In this study, Dr Sood and his group builds on their previous research that showed that beta-blockers had some benefit in ovarian cancer.

This time, the researchers delved deeper to see if the subtype of beta-blocker made a difference.

"In the past, we were not able to do this; therefore, we worked with other centers to get a large enough cohort so that we could answer that question," Dr Sood explained. "We looked at both selective beta-blockers, especially beta-1 selective blockers, and the broader [nonselective] beta-blockers. We found that use of the broader beta-blockers afford the biggest benefit; the beta-1 blockers tended not to be beneficial."

He noted that the ovarian cancer patients in this study who had used beta-blockers presented with a higher disease stage than nonusers, had a higher average body mass index, and were more likely to be hypertensive, factors associated with decreased survival.

Despite the presence of these factors, overall survival was the same or better with nonselective beta-blockers than with selective beta-blockers.

Dr Sood's team is currently conducting a feasibility study to see if the role of beta-blockers in ovarian cancer can be investigated prospectively.

"Beta-blockers are not ready for prime time. The current study was retrospective, so we cannot start prescribing beta-blockers for everyone. However, now we are looking at whether we can use them safely in patients who do not have high blood pressure," Dr Sood reported. "Once the feasibility study is completed, we can start to look at beta-blockers' effects on stress hormones, how they affect progression-free survival, and other factors. The retrospective data look interesting, but we need to do things carefully and take a measured approach."

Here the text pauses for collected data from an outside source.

import Mathlib
import Literature.Computability.Complexity.CliqueTestGraphs

/-!
# PneNP / ConvexRankGates — `ConvexGateBlind`: the test-cover lower bound (an ε-sensitive method)

Helpers (`--supports stmt-PneNP-10680`). Every lower-bound functional that is continuous in the matrix dies on the
shifted clique-distance matrices `D - εJ` as `ε → 0⁺` (the non-negative rank of `D` itself is only `#E`). This file
records a lower-bound method for the LP slice of the canonical form that is NOT continuous at `ε = 0`: a counting
("cover") argument with one linear TEST per column.

Let `D[Q,u] - ε = ∑_{l<r} U_{u,l} V_{l,Q}` with `U, V ≥ 0` (`Q` the `k`-sets, `u` in a finite family `𝒰` of columns).
Give every `u ∈ 𝒰` a test `ψ_u : k-sets → ℝ` with `∑_Q ψ_u(Q)(D[Q,u] - ε) < 0`. Pairing the factorisation with `ψ_u`
gives `∑_l U_{u,l} ⟨ψ_u, V_l⟩ < 0`, so some generator `V_l` is CAUGHT by `u` (`⟨ψ_u, V_l⟩ < 0`). If no non-negative
function on `k`-sets is caught by more than `N` members of `𝒰`, then `#𝒰 ≤ r · N` (`card_le_mul_of_testCover`).
Tests with `∑_Q ψ_u(Q) D[Q,u] ≤ 0 < ∑_Q ψ_u(Q)` are valid for EVERY `ε > 0` at once and for no `ε ≤ 0`
(`testCover_valid_of_le_of_pos`), which is where the discontinuity at `ε = 0` enters; the resulting ε-uniform bound
on the LP slice of the canonical statement is `lpConeRank_ge_of_testCover`. (Which test families make `N` small is the
combinatorial question this interface isolates; see the item's evidence notes.) [folklore counting; new packaging]
-/

namespace Summit.PneNP.PneNP.Theorems

open Finset Literature.Computability.Complexity

/-- **Some generator is caught.** If `∑_l c_l x_l < 0` with `c ≥ 0`, then some `x_l < 0`. [folklore] -/
theorem exists_neg_of_sum_mul_neg {r : ℕ} (c x : Fin r → ℝ) (hc : ∀ l, 0 ≤ c l) (h : ∑ l, c l * x l < 0) :
    ∃ l, x l < 0 := by
  by_contra hcon
  push Not at hcon
  have : 0 ≤ ∑ l, c l * x l := Finset.sum_nonneg fun l _ => mul_nonneg (hc l) (hcon l)
  linarith

/-- **The test-cover lower bound** (matrix level, LP slice). Let `D[Q,u] - ε = ∑_{l<r} U_{u,l} V_{l,Q}` on the
`k`-sets `Q` for every column `u` of a finite family `𝒰`, with `U, V ≥ 0`. If every `u ∈ 𝒰` carries a test `ψ_u` with
`∑_{#Q = k} ψ_u(Q) (D[Q,u] - ε) < 0`, and no function `a ≥ 0` on the `k`-sets has `∑_Q ψ_u(Q) a(Q) < 0` for more than `N`
members `u` of `𝒰`, then `#𝒰 ≤ r · N`. [folklore counting] -/
theorem card_le_mul_of_testCover {m k r N : ℕ}
    (U : ((⊤ : SimpleGraph (Fin m)).edgeSet → Bool) → Fin r → ℝ) (V : Fin r → Finset (Fin m) → ℝ)
    (hU : ∀ u l, 0 ≤ U u l) (hV : ∀ l Q, 0 ≤ V l Q) (ε : ℝ)
    (𝒰 : Finset ((⊤ : SimpleGraph (Fin m)).edgeSet → Bool))
    (hfact : ∀ u ∈ 𝒰, ∀ Q : Finset (Fin m), Q.card = k →
      (∑ e, if cliqueVec Q e = true ∧ u e = false then (1 : ℝ) else 0) - ε = ∑ l, U u l * V l Q)
    (ψ : ((⊤ : SimpleGraph (Fin m)).edgeSet → Bool) → Finset (Fin m) → ℝ)
    (hψ : ∀ u ∈ 𝒰, ∑ Q ∈ (Finset.univ : Finset (Fin m)).powersetCard k,
      ψ u Q * ((∑ e, if cliqueVec Q e = true ∧ u e = false then (1 : ℝ) else 0) - ε) < 0)
    (hN : ∀ a : Finset (Fin m) → ℝ, (∀ Q : Finset (Fin m), Q.card = k → 0 ≤ a Q) →
      (𝒰.filter fun u => ∑ Q ∈ (Finset.univ : Finset (Fin m)).powersetCard k, ψ u Q * a Q < 0).card ≤ N) :
    𝒰.card ≤ r * N := by
  classical
  -- every column catches some generator
  have hcatch : ∀ u ∈ 𝒰, ∃ l : Fin r,
      ∑ Q ∈ (Finset.univ : Finset (Fin m)).powersetCard k, ψ u Q * V l Q < 0 := by
    intro u hu
    have hlt := hψ u hu
    have hrw : ∑ Q ∈ (Finset.univ : Finset (Fin m)).powersetCard k,
        ψ u Q * ((∑ e, if cliqueVec Q e = true ∧ u e = false then (1 : ℝ) else 0) - ε) =
        ∑ l, U u l * ∑ Q ∈ (Finset.univ : Finset (Fin m)).powersetCard k, ψ u Q * V l Q := by
      have hstep : ∀ Q ∈ (Finset.univ : Finset (Fin m)).powersetCard k,
          ψ u Q * ((∑ e, if cliqueVec Q e = true ∧ u e = false then (1 : ℝ) else 0) - ε) =
            ∑ l, U u l * (ψ u Q * V l Q) := by
        intro Q hQ
        have hQk : Q.card = k := (Finset.mem_powersetCard.1 hQ).2
        rw [hfact u hu Q hQk, Finset.mul_sum]
        exact Finset.sum_congr rfl fun l _ => by ring
      rw [Finset.sum_congr rfl hstep, Finset.sum_comm]
      exact Finset.sum_congr rfl fun l _ => by rw [Finset.mul_sum]
    rw [hrw] at hlt
    exact exists_neg_of_sum_mul_neg (fun l => U u l) _ (fun l => hU u l) hlt
  calc 𝒰.card ≤ ((Finset.univ : Finset (Fin r)).biUnion fun l =>
        𝒰.filter fun u => ∑ Q ∈ (Finset.univ : Finset (Fin m)).powersetCard k, ψ u Q * V l Q < 0).card := by
        refine Finset.card_le_card fun u hu => ?_
        obtain ⟨l, hl⟩ := hcatch u hu
        exact Finset.mem_biUnion.2 ⟨l, Finset.mem_univ _, Finset.mem_filter.2 ⟨hu, hl⟩⟩
    _ ≤ ∑ l : Fin r, (𝒰.filter fun u => ∑ Q ∈ (Finset.univ : Finset (Fin m)).powersetCard k, ψ u Q * V l Q < 0).card :=
        Finset.card_biUnion_le
    _ ≤ ∑ _l : Fin r, N := Finset.sum_le_sum fun l _ => hN (V l) (fun Q _ => hV l Q)
    _ = r * N := by rw [Finset.sum_const, Finset.card_univ, Fintype.card_fin, smul_eq_mul]

/-- **ε-free validity.** A test with `∑_Q ψ(Q) D[Q,u] ≤ 0 < ∑_Q ψ(Q)` is valid for the column `u` of `D - εJ` for
EVERY `ε > 0` (and for no `ε ≤ 0`: the method is discontinuous at `ε = 0`). [folklore] -/
theorem testCover_valid_of_le_of_pos {m k : ℕ} (ψ : Finset (Fin m) → ℝ)
    (u : (⊤ : SimpleGraph (Fin m)).edgeSet → Bool) (ε : ℝ) (hε : 0 < ε)
    (hD : ∑ Q ∈ (Finset.univ : Finset (Fin m)).powersetCard k,
      ψ Q * (∑ e, if cliqueVec Q e = true ∧ u e = false then (1 : ℝ) else 0) ≤ 0)
    (hpos : 0 < ∑ Q ∈ (Finset.univ : Finset (Fin m)).powersetCard k, ψ Q) :
    ∑ Q ∈ (Finset.univ : Finset (Fin m)).powersetCard k,
      ψ Q * ((∑ e, if cliqueVec Q e = true ∧ u e = false then (1 : ℝ) else 0) - ε) < 0 := by
  have hsplit : ∑ Q ∈ (Finset.univ : Finset (Fin m)).powersetCard k,
      ψ Q * ((∑ e, if cliqueVec Q e = true ∧ u e = false then (1 : ℝ) else 0) - ε) =
      ∑ Q ∈ (Finset.univ : Finset (Fin m)).powersetCard k,
        ψ Q * (∑ e, if cliqueVec Q e = true ∧ u e = false then (1 : ℝ) else 0) -
      ε * ∑ Q ∈ (Finset.univ : Finset (Fin m)).powersetCard k, ψ Q := by
    rw [Finset.mul_sum, ← Finset.sum_sub_distrib]
    exact Finset.sum_congr rfl fun Q _ => by ring
  rw [hsplit]
  have : 0 < ε * ∑ Q ∈ (Finset.univ : Finset (Fin m)).powersetCard k, ψ Q := mul_pos hε hpos
  linarith

/-- **ε-uniform lower bound for the LP slice.** If a finite family `𝒰` of columns carries ε-free valid tests
(`∑_Q ψ_u D[Q,u] ≤ 0 < ∑_Q ψ_u`) such that no `a ≥ 0` on `k`-sets is caught by more than `N` members, and `r · N < #𝒰`,
then for EVERY `ε > 0` there is no non-negative factorisation `D[Q,u] - ε = ∑_{l<r} U_{u,l} V_{l,Q}` with `U, V ≥ 0` —
the `q = 0` (LP) slice of the canonical cone-rank statement at this `m`, uniformly in `ε`. [folklore counting] -/
theorem lpConeRank_ge_of_testCover : ∀ {m k r N : ℕ}
    (𝒰 : Finset ((⊤ : SimpleGraph (Fin m)).edgeSet → Bool))
    (ψ : ((⊤ : SimpleGraph (Fin m)).edgeSet → Bool) → Finset (Fin m) → ℝ),
    (∀ u ∈ 𝒰, ∑ Q ∈ (Finset.univ : Finset (Fin m)).powersetCard k,
      ψ u Q * (∑ e, if cliqueVec Q e = true ∧ u e = false then (1 : ℝ) else 0) ≤ 0) →
    (∀ u ∈ 𝒰, 0 < ∑ Q ∈ (Finset.univ : Finset (Fin m)).powersetCard k, ψ u Q) →
    (∀ a : Finset (Fin m) → ℝ, (∀ Q : Finset (Fin m), Q.card = k → 0 ≤ a Q) →
      (𝒰.filter fun u => ∑ Q ∈ (Finset.univ : Finset (Fin m)).powersetCard k, ψ u Q * a Q < 0).card ≤ N) →
    r * N < 𝒰.card →
    ∀ ε : ℝ, 0 < ε →
      ∀ (U : ((⊤ : SimpleGraph (Fin m)).edgeSet → Bool) → Fin r → ℝ) (V : Fin r → Finset (Fin m) → ℝ),
        (∀ u l, 0 ≤ U u l) → (∀ l Q, 0 ≤ V l Q) →
        ¬ ∀ u ∈ 𝒰, ∀ Q : Finset (Fin m), Q.card = k →
            (∑ e, if cliqueVec Q e = true ∧ u e = false then (1 : ℝ) else 0) - ε = ∑ l, U u l * V l Q := by
  intro m k r N 𝒰 ψ hD hpos hN hbig ε hε U V hU hV hfact
  have h := card_le_mul_of_testCover U V hU hV ε 𝒰 hfact ψ
    (fun u hu => testCover_valid_of_le_of_pos (ψ u) u ε hε (hD u hu) (hpos u hu)) hN
  omega

/-- **Test-cover families prove the LP slice of the crux (asymptotic form).** Fix `δ`. Suppose that for every `c`,
eventually in `m`, there are a finite family `𝒰` of `⌈m^δ⌉₊`-clique-free graphs of `K_m`, ε-free valid tests `ψ_u`
(`∑_Q ψ_u(Q) D[Q,u] ≤ 0 < ∑_Q ψ_u(Q)` over the `⌈m^δ⌉₊`-sets) and a bound `N` on the number of members of `𝒰` caught by
any one non-negative function on the `⌈m^δ⌉₊`-sets, with `m^c · N < #𝒰`. Then the LP slice (`q = 0`) of the canonical
cone-rank statement holds for `δ`: for every `c`, eventually, for every `ε > 0`, `D - εJ` has no non-negative
factorisation with `r ≤ m^c` terms (the ε-form left-hand side of `cliqueDist_rankHard_iff_strictRankHard`). This is the
SUPPORT target the method isolates: exhibit such families with `#𝒰/N` superpolynomial. [folklore counting] -/
theorem lpSliceHard_of_testCoverFamilies (δ : ℝ)
    (hfam : ∀ c : ℕ, ∀ᶠ m : ℕ in Filter.atTop, ∃ (𝒰 : Finset ((⊤ : SimpleGraph (Fin m)).edgeSet → Bool))
      (ψ : ((⊤ : SimpleGraph (Fin m)).edgeSet → Bool) → Finset (Fin m) → ℝ) (N : ℕ),
      (∀ u ∈ 𝒰, cliqueFn m ⌈(m : ℝ) ^ δ⌉₊ u = false) ∧
      (∀ u ∈ 𝒰, ∑ Q ∈ (Finset.univ : Finset (Fin m)).powersetCard ⌈(m : ℝ) ^ δ⌉₊,
        ψ u Q * (∑ e, if cliqueVec Q e = true ∧ u e = false then (1 : ℝ) else 0) ≤ 0) ∧
      (∀ u ∈ 𝒰, 0 < ∑ Q ∈ (Finset.univ : Finset (Fin m)).powersetCard ⌈(m : ℝ) ^ δ⌉₊, ψ u Q) ∧
      (∀ a : Finset (Fin m) → ℝ, (∀ Q : Finset (Fin m), Q.card = ⌈(m : ℝ) ^ δ⌉₊ → 0 ≤ a Q) →
        (𝒰.filter fun u => ∑ Q ∈ (Finset.univ : Finset (Fin m)).powersetCard ⌈(m : ℝ) ^ δ⌉₊, ψ u Q * a Q < 0).card ≤ N) ∧
      m ^ c * N < 𝒰.card) :
    ∀ c : ℕ, ∀ᶠ m : ℕ in Filter.atTop, ∀ ε : ℝ, 0 < ε → ∀ r : ℕ, r ≤ m ^ c →
      ∀ (U : ((⊤ : SimpleGraph (Fin m)).edgeSet → Bool) → Fin r → ℝ) (V : Fin r → Finset (Fin m) → ℝ),
        (∀ u l, 0 ≤ U u l) → (∀ l Q, 0 ≤ V l Q) →
        ¬ ∀ (Q : Finset (Fin m)) (u : (⊤ : SimpleGraph (Fin m)).edgeSet → Bool), Q.card = ⌈(m : ℝ) ^ δ⌉₊ →
            cliqueFn m ⌈(m : ℝ) ^ δ⌉₊ u = false →
              (∑ e, if cliqueVec Q e = true ∧ u e = false then (1 : ℝ) else 0) - ε = ∑ l, U u l * V l Q := by
  intro c
  filter_upwards [hfam c] with m hm
  obtain ⟨𝒰, ψ, N, hcf, hD, hpos, hN, hbig⟩ := hm
  intro ε hε r hr U V hU hV hfact
  have hbig' : r * N < 𝒰.card := lt_of_le_of_lt (Nat.mul_le_mul_right N hr) hbig
  exact lpConeRank_ge_of_testCover 𝒰 ψ hD hpos hN hbig' ε hε U V hU hV
    (fun u hu Q hQ => hfact Q u hQ (hcf u hu))

end Summit.PneNP.PneNP.Theorems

"Fascinating Clinical Article"

Dr Gary Leiserowitz

This is "a fascinating clinical article," said Gary S. Leiserowitz, MD, professor and chair of obstetrics and gynecology and chief of the division of gynecologic oncology at University of California Davis Medical Center in Sacramento.

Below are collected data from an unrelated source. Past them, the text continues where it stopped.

/-! ### Montel for maps into the half-plane -/

/-- **Normal families of maps into `ℍ`**: holomorphic `F n : U → ℍ` on an open preconnected `U`,
non-degenerate along some convergent sequence of points (`F n (z n) → w₀ ∈ ℍ`, `z n → z₁ ∈ U`),
have a subsequence converging locally uniformly on `U` to a holomorphic `f : U → ℍ` (Montel for
the Cayley transforms `C ∘ F n : U → 𝔻`; the limit misses `∂𝔻` by the maximum principle).
[folklore] -/
theorem exists_subseq_tendstoLocallyUniformlyOn_of_mapsTo {U : Set ℂ} (hU : IsOpen U)
    (hUc : IsPreconnected U) {F : ℕ → ℂ → ℂ} (hF : ∀ n, DifferentiableOn ℂ (F n) U)
    (hmaps : ∀ n, MapsTo (F n) U upperHalfPlaneSet) {z : ℕ → ℂ} (hz : ∀ n, z n ∈ U) {z₁ : ℂ}
    (hz₁ : z₁ ∈ U) (hzlim : Tendsto z atTop (𝓝 z₁)) {w₀ : ℂ} (hw₀ : w₀ ∈ upperHalfPlaneSet)
    (hFz : Tendsto (fun n ↦ F n (z n)) atTop (𝓝 w₀)) :
    ∃ (φ : ℕ → ℕ) (f : ℂ → ℂ), StrictMono φ ∧ DifferentiableOn ℂ f U ∧ MapsTo f U upperHalfPlaneSet ∧
      TendstoLocallyUniformlyOn (fun n ↦ F (φ n)) f atTop U := by
  -- Montel for the Cayley transforms
  set C : ℕ → ℂ → ℂ := fun n w ↦ cayleyFun (F n w) with hC
  have hCd : ∀ n, DifferentiableOn ℂ (C n) U := fun n ↦
    differentiableOn_cayleyFun.comp (hF n) fun w hw ↦ add_I_ne_zero (le_of_lt (hmaps n hw))
  have hC1 : ∀ n, ∀ w ∈ U, ‖C n w‖ ≤ 1 := fun n w hw ↦
    ((norm_cayleyFun_lt_one_iff (add_I_ne_zero (le_of_lt (hmaps n hw)))).2 (hmaps n hw)).le
  obtain ⟨h, φ, hφ, hhd, hlim, -⟩ := Complex.exists_strictMono_tendstoLocallyUniformlyOn_of_norm_le hU hCd hC1
  -- the limit at `z₁` is `C w₀ ∈ 𝔻`
  have hz₁lim : Tendsto (fun n ↦ C (φ n) (z (φ n))) atTop (𝓝 (h z₁)) := by
    refine hlim.tendsto_comp (hhd.continuousOn.continuousWithinAt hz₁) hz₁ ?_
    exact tendsto_nhdsWithin_iff.2 ⟨hzlim.comp hφ.tendsto_atTop, Eventually.of_forall fun n ↦ hz _⟩
  have hz₁lim' : Tendsto (fun n ↦ C (φ n) (z (φ n))) atTop (𝓝 (cayleyFun w₀)) := by
    have hc : ContinuousAt cayleyFun w₀ :=
      continuousOn_cayleyFun.continuousAt (isOpen_ne_fun (by fun_prop) (by fun_prop) |>.mem_nhds
        (add_I_ne_zero (le_of_lt hw₀)))
    exact hc.tendsto.comp (hFz.comp hφ.tendsto_atTop)
  have hhz₁ : h z₁ = cayleyFun w₀ := tendsto_nhds_unique hz₁lim hz₁lim'
  have hhz₁lt : ‖h z₁‖ < 1 := by
    rw [hhz₁]; exact (norm_cayleyFun_lt_one_iff (add_I_ne_zero (le_of_lt hw₀))).2 hw₀
  -- `‖h‖ < 1` on `U` (maximum principle)
  have hle : ∀ w ∈ U, ‖h w‖ ≤ 1 := fun w hw ↦
    le_of_tendsto ((continuous_norm.tendsto _).comp (hlim.tendsto_at hw)) (Eventually.of_forall fun n ↦ hC1 _ w hw)
  have hlt : ∀ w ∈ U, ‖h w‖ < 1 := by
    intro w hw
    refine lt_of_le_of_ne (hle w hw) fun heq ↦ ?_
    have hmax : IsMaxOn (norm ∘ h) U w := fun v hv ↦ by
      simp only [Function.comp_apply, mem_setOf_eq, heq]; exact hle v hv
    have := Complex.eqOn_of_isPreconnected_of_isMaxOn_norm hUc hU hhd hw hmax hz₁
    have h1 : h z₁ = h w := this
    rw [h1, heq] at hhz₁lt
    exact lt_irrefl _ hhz₁lt
  -- back through `C⁻¹`
  refine ⟨φ, fun w ↦ cayleyInvFun (h w), hφ, ?_, fun w hw ↦ ?_, ?_⟩
  · exact differentiableOn_cayleyInvFun.comp hhd fun w hw h1 ↦ by
      have := hlt w hw; rw [h1, norm_one] at this; exact lt_irrefl _ this
  · exact cayley.symm_mapsTo (mem_ball_zero_iff.2 (hlt w hw))
  · rw [tendstoLocallyUniformlyOn_iff_forall_isCompact hU]
    intro K hKU hK
    -- `h(K) ⊆ closedBall 0 ρ`, `ρ < 1`
    obtain ⟨ρ, hρ1, hρ⟩ : ∃ ρ < 1, ∀ w ∈ K, ‖h w‖ ≤ ρ := by
      rcases K.eq_empty_or_nonempty with rfl | hKne
      · exact ⟨0, one_pos, by simp⟩
      obtain ⟨w₁, hw₁, hmax⟩ := hK.exists_isMaxOn hKne ((continuous_norm.comp_continuousOn
        (hhd.continuousOn.mono hKU)))
      exact ⟨‖h w₁‖, hlt w₁ (hKU hw₁), fun w hw ↦ hmax hw⟩
    set s : Set ℂ := closedBall (0 : ℂ) ((1 + ρ) / 2) with hs
    have hs1 : s ⊆ {w | w ≠ 1} := fun w hw h1 ↦ by
      rw [hs, mem_closedBall_zero_iff, h1, norm_one] at hw; linarith
    have hsu : UniformContinuousOn cayleyInvFun s :=
      (isCompact_closedBall _ _).uniformContinuousOn_of_continuous (differentiableOn_cayleyInvFun.continuousOn.mono hs1)
    have hunif : TendstoUniformlyOn (fun n ↦ C (φ n)) h atTop K :=
      (tendstoLocallyUniformlyOn_iff_forall_isCompact hU).1 hlim K hKU hK
    have hFev : ∀ᶠ n in atTop, ∀ w ∈ K, C (φ n) w ∈ s := by
      have h1 : 0 < (1 - ρ) / 2 := by linarith
      filter_upwards [(Metric.tendstoUniformlyOn_iff.1 hunif) _ h1] with n hn w hw
      rw [hs, mem_closedBall_zero_iff]
      have := hn w hw
      rw [dist_eq_norm] at this
      calc ‖C (φ n) w‖ = ‖h w - (h w - C (φ n) w)‖ := by ring_nf
        _ ≤ ‖h w‖ + ‖h w - C (φ n) w‖ := norm_sub_le _ _
        _ ≤ (1 + ρ) / 2 := by linarith [hρ w hw]
    have hfs : ∀ w ∈ K, h w ∈ s := fun w hw ↦ by
      rw [hs, mem_closedBall_zero_iff]; linarith [hρ w hw]
    have key := hsu.comp_tendstoUniformlyOn_eventually hFev hfs hunif
    refine key.congr (Eventually.of_forall fun n w hw ↦ ?_)
    simp only [hC]
    exact cayleyInvFun_cayleyFun (add_I_ne_zero (le_of_lt (hmaps _ (hKU hw))))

"This work explores a longstanding interest on the part of M.D. Anderson researchers, especially Dr Sood," he told Medscape Medical News.

"He has been documenting the basic science that underlies the connection between stress hormones and the development of cancer, particularly ovarian cancer," Dr Leiserowitz explained. "In both in vitro and in vivo ovarian cancer cells implanted into immunodeficient mice, the researchers have shown that neuroendocrine hormones cause a cascade of direct cellular effects that promote enhanced growth of ovarian cancer. They have also shown that drugs that block adrenergic hormones, such as propranolol, markedly inhibit growth of ovarian cancer cells."

"Their previous studies were nonhuman, so this study shows that there may be similar strong benefits to ovarian cancer patients, although this has not been tested directly," he said.

"This could lead to clinical trials using beta-blockers during ovarian cancer treatment," Dr Leiserowitz added.

The study was sponsored by the National Institutes of Health, the Ovarian Cancer Research Fund Program project development grant, the Department of Defense, the Betty Ann Asche Murray Distinguished Professorship, the RGK Foundation, the Gilder Foundation, the Blanton-Davis Ovarian Cancer Research Program, and a Gynecologic Cancer Foundation-St. Louis Ovarian Cancer Awareness grant. Dr Sood and Dr Leiserowitz have disclosed no relevant financial relationships.